PROBLEM DESCRIPTION
The answer must consist only of the lines from the line with "rw [sum_range_succ, sum_congr" to the line with "have e : ∀ t", both included, exactly as they stand below.

Saved entries
+ + + + +

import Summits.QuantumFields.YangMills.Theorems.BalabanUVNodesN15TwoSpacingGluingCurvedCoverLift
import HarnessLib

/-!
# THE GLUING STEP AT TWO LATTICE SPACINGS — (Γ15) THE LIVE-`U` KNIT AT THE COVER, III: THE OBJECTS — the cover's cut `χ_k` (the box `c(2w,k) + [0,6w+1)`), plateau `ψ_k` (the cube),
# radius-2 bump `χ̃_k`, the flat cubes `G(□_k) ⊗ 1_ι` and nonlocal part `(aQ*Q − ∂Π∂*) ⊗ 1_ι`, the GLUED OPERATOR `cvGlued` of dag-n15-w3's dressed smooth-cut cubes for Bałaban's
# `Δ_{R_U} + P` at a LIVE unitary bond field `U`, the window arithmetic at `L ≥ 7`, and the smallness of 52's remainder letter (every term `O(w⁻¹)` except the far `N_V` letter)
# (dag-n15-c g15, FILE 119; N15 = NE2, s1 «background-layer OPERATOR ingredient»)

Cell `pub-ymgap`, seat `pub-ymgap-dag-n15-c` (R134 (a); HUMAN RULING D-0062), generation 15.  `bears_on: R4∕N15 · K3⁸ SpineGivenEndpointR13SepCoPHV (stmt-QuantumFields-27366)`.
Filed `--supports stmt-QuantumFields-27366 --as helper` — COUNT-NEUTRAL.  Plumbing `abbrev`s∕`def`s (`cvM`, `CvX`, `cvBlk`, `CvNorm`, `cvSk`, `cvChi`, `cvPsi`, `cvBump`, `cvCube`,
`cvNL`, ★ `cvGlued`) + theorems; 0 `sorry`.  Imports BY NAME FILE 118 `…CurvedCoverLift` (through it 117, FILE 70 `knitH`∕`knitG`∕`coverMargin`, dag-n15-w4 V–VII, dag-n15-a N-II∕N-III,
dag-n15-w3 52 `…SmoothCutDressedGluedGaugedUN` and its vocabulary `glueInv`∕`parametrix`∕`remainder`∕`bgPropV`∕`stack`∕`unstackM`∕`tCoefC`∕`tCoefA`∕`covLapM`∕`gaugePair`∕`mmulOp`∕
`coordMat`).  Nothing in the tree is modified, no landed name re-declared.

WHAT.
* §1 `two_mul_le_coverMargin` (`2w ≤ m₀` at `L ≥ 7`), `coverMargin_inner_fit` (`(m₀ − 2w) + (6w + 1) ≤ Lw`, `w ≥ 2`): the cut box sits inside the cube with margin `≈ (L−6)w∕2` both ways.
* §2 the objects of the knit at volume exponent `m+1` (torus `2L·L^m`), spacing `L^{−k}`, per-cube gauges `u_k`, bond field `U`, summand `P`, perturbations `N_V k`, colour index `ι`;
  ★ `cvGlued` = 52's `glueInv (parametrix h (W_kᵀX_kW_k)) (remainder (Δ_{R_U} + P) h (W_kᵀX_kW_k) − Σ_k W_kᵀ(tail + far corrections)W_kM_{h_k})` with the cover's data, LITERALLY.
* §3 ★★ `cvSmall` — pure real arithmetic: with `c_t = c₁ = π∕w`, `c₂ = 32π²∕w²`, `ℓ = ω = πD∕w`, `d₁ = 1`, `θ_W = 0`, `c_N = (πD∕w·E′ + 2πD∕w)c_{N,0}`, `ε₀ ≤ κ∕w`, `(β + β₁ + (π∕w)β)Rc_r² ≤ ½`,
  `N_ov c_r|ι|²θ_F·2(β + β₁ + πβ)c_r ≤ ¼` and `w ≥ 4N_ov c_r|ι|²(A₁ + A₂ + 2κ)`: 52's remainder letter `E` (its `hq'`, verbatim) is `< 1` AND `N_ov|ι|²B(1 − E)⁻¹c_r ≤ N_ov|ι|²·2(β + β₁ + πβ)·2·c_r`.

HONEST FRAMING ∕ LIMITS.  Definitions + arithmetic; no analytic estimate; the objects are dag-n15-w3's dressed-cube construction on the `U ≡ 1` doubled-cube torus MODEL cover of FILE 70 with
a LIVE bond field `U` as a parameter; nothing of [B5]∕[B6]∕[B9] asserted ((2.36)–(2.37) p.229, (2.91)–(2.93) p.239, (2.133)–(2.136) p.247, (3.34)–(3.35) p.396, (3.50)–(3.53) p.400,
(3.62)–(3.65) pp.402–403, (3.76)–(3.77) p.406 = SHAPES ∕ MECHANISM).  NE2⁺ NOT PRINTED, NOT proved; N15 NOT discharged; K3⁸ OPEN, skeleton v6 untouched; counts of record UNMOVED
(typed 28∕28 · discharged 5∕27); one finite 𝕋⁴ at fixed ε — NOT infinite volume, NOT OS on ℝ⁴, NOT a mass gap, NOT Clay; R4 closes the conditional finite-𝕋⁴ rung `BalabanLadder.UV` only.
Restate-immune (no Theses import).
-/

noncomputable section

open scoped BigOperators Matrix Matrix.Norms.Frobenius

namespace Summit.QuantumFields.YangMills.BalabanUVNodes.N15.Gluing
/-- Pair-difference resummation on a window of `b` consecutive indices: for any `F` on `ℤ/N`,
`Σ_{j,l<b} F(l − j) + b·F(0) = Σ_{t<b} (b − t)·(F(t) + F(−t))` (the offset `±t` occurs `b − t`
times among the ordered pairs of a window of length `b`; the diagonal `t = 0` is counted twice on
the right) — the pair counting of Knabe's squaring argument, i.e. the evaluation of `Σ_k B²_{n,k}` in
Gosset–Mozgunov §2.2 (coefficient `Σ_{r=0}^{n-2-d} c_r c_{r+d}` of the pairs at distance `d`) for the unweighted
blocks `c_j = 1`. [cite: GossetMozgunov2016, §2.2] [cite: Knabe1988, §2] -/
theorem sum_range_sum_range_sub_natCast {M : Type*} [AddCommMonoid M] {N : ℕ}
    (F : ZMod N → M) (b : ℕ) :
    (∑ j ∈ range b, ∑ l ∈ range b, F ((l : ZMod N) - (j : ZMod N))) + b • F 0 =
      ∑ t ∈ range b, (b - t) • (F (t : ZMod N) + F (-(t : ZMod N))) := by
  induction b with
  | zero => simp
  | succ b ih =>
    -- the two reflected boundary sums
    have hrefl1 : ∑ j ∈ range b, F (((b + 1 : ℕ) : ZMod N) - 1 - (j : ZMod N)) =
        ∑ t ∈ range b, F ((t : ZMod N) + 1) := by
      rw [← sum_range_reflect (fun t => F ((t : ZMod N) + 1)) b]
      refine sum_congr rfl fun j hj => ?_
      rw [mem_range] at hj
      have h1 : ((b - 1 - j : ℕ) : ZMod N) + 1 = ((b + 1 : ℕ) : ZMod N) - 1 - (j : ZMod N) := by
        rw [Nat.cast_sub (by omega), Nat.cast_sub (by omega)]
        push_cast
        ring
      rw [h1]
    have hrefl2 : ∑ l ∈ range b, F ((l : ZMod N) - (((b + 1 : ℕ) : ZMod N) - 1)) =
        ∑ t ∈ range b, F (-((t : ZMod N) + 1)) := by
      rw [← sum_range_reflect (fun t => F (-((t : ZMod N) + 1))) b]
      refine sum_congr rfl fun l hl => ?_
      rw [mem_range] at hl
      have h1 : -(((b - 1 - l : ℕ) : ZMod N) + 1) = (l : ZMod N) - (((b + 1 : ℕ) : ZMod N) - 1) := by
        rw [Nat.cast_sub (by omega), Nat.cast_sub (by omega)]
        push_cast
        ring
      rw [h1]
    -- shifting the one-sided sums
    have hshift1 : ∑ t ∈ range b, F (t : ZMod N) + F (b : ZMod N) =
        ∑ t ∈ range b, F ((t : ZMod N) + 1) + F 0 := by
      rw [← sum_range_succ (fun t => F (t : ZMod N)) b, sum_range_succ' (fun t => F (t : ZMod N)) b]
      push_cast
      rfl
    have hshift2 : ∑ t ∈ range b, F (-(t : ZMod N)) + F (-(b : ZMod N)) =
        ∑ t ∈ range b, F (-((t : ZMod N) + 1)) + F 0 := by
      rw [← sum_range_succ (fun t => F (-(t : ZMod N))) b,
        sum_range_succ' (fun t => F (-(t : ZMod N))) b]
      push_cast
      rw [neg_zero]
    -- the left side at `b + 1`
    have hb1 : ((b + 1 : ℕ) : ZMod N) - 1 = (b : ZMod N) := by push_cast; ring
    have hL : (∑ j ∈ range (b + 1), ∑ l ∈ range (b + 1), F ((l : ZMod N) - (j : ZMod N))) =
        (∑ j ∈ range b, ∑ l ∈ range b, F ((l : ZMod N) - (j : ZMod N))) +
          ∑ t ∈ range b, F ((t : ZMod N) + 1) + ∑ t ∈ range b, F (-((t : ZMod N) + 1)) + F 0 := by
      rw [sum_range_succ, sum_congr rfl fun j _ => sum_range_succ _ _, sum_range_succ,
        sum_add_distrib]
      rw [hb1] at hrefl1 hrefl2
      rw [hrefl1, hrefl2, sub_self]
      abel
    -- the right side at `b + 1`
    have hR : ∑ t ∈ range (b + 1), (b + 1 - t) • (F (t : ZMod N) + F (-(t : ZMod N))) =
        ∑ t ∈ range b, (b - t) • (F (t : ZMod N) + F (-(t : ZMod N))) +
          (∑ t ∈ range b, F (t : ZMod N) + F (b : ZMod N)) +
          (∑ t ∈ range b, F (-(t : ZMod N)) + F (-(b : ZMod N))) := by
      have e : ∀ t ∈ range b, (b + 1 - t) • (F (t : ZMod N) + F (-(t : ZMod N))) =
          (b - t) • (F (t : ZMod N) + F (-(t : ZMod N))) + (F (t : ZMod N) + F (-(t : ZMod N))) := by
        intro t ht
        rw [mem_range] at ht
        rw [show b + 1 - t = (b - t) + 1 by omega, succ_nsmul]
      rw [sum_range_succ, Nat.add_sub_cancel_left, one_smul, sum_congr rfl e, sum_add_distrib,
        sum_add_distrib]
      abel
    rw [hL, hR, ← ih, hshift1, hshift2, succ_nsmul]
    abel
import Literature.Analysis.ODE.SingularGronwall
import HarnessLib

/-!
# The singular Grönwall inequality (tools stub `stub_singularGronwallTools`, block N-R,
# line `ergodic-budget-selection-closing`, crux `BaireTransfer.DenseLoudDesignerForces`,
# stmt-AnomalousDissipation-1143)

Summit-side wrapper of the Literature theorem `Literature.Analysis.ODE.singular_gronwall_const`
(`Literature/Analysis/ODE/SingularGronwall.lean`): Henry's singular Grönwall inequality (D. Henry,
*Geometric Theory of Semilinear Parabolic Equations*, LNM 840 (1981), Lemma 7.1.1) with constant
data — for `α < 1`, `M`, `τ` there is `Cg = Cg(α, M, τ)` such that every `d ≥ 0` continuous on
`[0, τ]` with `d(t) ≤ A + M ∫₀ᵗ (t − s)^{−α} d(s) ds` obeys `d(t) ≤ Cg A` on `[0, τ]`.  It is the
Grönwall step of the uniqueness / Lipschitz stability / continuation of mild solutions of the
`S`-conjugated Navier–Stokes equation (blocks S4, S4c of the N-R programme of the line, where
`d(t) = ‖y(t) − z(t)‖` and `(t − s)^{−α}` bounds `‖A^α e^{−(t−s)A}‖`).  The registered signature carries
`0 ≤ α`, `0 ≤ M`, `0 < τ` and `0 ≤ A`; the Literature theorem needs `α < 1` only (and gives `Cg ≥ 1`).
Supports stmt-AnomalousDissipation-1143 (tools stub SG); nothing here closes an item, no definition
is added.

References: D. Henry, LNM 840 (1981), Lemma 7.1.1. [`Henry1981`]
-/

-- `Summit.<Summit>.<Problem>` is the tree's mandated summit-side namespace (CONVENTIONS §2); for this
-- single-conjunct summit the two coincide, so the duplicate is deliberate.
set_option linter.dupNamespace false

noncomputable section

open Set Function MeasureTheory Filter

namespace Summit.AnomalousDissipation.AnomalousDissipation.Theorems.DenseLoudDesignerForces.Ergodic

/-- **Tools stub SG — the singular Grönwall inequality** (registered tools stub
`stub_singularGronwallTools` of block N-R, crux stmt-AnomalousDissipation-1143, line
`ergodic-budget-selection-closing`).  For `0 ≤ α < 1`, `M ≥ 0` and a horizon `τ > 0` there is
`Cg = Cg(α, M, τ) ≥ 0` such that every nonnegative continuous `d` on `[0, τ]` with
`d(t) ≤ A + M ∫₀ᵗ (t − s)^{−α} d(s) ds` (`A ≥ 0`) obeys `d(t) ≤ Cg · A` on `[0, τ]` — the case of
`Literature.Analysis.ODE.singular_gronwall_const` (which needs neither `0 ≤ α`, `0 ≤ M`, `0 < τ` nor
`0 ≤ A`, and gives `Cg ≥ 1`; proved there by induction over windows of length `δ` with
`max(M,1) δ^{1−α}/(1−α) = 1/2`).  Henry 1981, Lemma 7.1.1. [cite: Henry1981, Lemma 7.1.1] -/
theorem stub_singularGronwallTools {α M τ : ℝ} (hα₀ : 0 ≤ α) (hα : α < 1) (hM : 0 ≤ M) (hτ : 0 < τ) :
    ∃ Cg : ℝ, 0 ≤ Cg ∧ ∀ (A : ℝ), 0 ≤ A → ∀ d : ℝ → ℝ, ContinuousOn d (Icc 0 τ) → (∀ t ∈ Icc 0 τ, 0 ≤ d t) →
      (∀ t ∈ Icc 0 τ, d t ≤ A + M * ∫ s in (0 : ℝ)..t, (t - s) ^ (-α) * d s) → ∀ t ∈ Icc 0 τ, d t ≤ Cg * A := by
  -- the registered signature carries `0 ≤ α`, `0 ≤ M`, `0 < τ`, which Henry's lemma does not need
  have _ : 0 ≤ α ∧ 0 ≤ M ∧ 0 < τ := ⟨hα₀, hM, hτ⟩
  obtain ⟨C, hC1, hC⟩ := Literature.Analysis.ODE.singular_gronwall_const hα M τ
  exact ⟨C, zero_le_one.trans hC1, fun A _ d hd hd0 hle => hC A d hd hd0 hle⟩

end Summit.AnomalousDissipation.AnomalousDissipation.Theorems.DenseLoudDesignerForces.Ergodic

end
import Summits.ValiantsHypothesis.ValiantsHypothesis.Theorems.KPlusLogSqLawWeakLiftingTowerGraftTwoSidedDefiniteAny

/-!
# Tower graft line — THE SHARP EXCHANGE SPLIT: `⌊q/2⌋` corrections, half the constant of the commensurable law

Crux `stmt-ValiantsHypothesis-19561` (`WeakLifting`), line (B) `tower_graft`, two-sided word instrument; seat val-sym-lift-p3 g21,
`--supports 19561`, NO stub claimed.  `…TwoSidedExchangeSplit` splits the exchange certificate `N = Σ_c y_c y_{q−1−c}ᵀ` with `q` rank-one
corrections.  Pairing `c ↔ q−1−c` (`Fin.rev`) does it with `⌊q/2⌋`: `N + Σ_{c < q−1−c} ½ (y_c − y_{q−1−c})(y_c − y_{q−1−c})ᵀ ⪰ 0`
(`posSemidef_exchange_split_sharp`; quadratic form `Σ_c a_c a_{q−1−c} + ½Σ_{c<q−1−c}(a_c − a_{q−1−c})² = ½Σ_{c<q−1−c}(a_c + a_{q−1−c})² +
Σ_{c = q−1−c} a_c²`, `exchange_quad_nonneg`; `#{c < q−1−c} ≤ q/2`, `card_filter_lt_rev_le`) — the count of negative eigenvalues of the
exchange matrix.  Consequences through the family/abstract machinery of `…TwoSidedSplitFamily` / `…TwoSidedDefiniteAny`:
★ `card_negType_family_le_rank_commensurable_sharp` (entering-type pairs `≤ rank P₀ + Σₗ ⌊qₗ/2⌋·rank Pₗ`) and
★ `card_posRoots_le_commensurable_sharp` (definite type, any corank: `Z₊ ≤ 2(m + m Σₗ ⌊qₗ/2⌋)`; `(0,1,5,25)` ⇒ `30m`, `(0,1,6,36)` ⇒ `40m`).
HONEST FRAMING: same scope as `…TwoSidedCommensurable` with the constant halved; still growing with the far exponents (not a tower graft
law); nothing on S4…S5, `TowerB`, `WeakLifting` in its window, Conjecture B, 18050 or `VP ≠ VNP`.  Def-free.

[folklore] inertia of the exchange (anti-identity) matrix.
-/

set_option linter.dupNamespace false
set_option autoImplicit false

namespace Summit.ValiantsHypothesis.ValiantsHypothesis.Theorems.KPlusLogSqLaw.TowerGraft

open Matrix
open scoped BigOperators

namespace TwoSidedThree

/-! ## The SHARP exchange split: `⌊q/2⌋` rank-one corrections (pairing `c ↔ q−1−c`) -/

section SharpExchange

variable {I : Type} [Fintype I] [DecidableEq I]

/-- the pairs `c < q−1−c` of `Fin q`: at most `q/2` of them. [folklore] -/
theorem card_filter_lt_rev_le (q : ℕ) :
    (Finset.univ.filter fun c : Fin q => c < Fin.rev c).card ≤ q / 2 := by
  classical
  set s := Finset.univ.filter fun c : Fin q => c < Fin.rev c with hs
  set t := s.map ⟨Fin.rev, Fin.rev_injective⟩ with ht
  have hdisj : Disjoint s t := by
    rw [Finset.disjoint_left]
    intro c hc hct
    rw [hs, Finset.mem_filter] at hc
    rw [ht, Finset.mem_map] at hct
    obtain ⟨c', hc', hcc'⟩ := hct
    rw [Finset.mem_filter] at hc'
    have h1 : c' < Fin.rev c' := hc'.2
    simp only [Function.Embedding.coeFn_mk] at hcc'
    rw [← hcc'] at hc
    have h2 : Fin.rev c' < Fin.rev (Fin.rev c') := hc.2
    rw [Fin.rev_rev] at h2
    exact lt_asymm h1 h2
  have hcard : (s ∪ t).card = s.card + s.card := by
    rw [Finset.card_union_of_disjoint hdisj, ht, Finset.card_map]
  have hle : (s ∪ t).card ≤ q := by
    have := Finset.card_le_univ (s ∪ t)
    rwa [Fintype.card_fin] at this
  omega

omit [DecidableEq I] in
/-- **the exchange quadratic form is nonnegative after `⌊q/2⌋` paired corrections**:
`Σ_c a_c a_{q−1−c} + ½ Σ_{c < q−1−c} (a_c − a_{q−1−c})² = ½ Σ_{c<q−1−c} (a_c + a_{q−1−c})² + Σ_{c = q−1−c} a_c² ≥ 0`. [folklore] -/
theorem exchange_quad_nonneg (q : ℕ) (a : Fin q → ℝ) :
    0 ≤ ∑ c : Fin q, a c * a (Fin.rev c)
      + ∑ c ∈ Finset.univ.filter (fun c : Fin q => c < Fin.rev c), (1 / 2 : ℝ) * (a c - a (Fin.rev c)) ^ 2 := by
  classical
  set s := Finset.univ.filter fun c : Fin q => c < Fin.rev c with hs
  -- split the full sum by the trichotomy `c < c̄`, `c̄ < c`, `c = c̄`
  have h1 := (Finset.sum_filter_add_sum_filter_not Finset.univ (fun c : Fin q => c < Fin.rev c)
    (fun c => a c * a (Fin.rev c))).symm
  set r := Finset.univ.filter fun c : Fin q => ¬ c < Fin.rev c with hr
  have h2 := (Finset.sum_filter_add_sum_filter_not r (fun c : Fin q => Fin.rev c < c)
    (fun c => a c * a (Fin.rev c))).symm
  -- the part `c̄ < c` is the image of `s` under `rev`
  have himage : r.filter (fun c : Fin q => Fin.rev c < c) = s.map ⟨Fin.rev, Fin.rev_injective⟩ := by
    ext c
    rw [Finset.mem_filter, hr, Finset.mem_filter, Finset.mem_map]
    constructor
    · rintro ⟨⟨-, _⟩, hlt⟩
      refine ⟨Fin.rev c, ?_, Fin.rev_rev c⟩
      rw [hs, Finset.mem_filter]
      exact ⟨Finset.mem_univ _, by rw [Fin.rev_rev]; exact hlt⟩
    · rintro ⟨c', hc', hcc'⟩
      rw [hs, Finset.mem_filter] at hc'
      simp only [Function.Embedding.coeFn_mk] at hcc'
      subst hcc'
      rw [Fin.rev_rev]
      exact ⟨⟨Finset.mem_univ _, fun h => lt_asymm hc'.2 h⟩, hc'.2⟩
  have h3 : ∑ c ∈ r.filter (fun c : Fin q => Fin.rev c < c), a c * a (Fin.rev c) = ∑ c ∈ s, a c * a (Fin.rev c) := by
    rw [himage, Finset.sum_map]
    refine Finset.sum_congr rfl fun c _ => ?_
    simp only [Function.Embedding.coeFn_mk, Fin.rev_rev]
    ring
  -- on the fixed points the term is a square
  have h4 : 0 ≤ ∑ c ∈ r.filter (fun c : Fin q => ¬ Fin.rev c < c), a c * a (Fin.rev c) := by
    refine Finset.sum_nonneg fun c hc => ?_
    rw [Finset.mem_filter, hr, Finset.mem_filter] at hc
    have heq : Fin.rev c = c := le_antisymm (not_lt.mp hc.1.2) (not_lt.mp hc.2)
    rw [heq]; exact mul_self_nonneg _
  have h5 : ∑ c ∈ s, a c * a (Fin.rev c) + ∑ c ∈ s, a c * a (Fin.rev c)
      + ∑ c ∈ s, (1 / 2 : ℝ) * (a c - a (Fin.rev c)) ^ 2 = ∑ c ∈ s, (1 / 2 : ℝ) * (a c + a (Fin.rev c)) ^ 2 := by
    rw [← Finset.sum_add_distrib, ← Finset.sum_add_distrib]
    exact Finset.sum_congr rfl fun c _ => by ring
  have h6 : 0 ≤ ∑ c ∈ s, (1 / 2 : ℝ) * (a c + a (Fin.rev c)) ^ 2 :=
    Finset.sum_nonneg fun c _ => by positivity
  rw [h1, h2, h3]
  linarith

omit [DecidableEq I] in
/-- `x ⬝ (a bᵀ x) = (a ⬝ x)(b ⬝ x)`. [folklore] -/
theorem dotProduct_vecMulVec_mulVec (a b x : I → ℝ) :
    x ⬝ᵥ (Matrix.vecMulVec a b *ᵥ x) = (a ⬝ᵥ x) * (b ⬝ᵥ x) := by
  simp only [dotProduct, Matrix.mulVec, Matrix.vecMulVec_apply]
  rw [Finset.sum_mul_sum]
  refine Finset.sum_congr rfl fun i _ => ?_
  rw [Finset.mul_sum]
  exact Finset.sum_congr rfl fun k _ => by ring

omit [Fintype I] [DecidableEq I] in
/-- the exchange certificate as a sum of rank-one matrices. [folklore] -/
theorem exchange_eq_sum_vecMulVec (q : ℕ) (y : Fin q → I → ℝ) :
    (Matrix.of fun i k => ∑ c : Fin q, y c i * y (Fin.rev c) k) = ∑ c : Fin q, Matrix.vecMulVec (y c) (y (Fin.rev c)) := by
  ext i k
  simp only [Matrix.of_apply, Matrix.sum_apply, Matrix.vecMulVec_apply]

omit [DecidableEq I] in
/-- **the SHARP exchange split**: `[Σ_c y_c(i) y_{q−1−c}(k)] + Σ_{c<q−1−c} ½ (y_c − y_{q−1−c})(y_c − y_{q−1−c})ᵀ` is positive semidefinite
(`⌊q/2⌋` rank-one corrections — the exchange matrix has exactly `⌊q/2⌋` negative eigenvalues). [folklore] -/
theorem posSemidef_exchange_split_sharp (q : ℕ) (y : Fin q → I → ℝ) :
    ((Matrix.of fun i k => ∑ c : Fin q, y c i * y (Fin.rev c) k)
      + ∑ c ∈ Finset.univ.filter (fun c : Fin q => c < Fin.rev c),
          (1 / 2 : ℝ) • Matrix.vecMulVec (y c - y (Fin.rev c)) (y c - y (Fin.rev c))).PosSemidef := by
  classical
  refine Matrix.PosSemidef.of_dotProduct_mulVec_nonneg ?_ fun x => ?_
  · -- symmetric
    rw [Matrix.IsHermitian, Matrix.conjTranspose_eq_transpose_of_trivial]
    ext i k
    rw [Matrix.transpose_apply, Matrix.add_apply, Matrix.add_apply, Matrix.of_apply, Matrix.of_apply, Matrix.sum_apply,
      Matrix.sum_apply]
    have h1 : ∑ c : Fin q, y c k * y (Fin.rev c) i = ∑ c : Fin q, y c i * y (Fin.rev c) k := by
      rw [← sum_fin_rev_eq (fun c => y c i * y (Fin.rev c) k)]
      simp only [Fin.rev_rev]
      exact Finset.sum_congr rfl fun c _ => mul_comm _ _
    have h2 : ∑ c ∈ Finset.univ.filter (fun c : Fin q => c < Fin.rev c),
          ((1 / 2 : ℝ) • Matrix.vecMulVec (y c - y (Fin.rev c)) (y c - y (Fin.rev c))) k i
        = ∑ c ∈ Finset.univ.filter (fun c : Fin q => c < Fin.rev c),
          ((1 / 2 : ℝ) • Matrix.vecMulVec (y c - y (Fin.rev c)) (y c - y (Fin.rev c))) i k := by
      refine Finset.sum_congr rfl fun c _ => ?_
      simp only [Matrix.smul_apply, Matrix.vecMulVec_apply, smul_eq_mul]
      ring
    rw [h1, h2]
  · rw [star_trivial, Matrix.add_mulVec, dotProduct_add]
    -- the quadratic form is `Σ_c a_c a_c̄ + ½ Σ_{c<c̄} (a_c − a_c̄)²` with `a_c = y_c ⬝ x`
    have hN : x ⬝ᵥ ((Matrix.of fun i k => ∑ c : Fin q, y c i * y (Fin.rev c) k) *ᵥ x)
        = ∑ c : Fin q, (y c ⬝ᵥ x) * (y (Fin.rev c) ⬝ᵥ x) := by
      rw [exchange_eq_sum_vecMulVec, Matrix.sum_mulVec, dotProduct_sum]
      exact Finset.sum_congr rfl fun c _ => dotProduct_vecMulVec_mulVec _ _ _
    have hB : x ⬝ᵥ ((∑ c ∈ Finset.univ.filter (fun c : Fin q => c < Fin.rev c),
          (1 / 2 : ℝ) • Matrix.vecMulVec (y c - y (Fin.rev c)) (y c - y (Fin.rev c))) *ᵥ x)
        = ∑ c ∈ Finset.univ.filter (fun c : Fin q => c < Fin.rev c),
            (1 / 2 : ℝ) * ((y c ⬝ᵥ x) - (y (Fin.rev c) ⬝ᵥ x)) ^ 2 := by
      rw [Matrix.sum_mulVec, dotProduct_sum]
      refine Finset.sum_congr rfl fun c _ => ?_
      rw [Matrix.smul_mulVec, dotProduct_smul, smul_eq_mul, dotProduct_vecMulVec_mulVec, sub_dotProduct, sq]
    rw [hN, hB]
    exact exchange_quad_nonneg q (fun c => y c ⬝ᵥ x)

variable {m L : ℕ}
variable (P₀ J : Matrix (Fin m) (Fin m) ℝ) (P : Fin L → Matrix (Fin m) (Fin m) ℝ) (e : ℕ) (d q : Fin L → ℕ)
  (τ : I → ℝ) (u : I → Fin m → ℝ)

+ + + + +

RESPONSE FOR THIS EXERCISE
      rw [sum_range_succ, sum_congr rfl fun j _ => sum_range_succ _ _, sum_range_succ,
        sum_add_distrib]
      rw [hb1] at hrefl1 hrefl2
      rw [hrefl1, hrefl2, sub_self]
      abel
    -- the right side at `b + 1`
    have hR : ∑ t ∈ range (b + 1), (b + 1 - t) • (F (t : ZMod N) + F (-(t : ZMod N))) =
        ∑ t ∈ range b, (b - t) • (F (t : ZMod N) + F (-(t : ZMod N))) +
          (∑ t ∈ range b, F (t : ZMod N) + F (b : ZMod N)) +
          (∑ t ∈ range b, F (-(t : ZMod N)) + F (-(b : ZMod N))) := by
      have e : ∀ t ∈ range b, (b + 1 - t) • (F (t : ZMod N) + F (-(t : ZMod N))) =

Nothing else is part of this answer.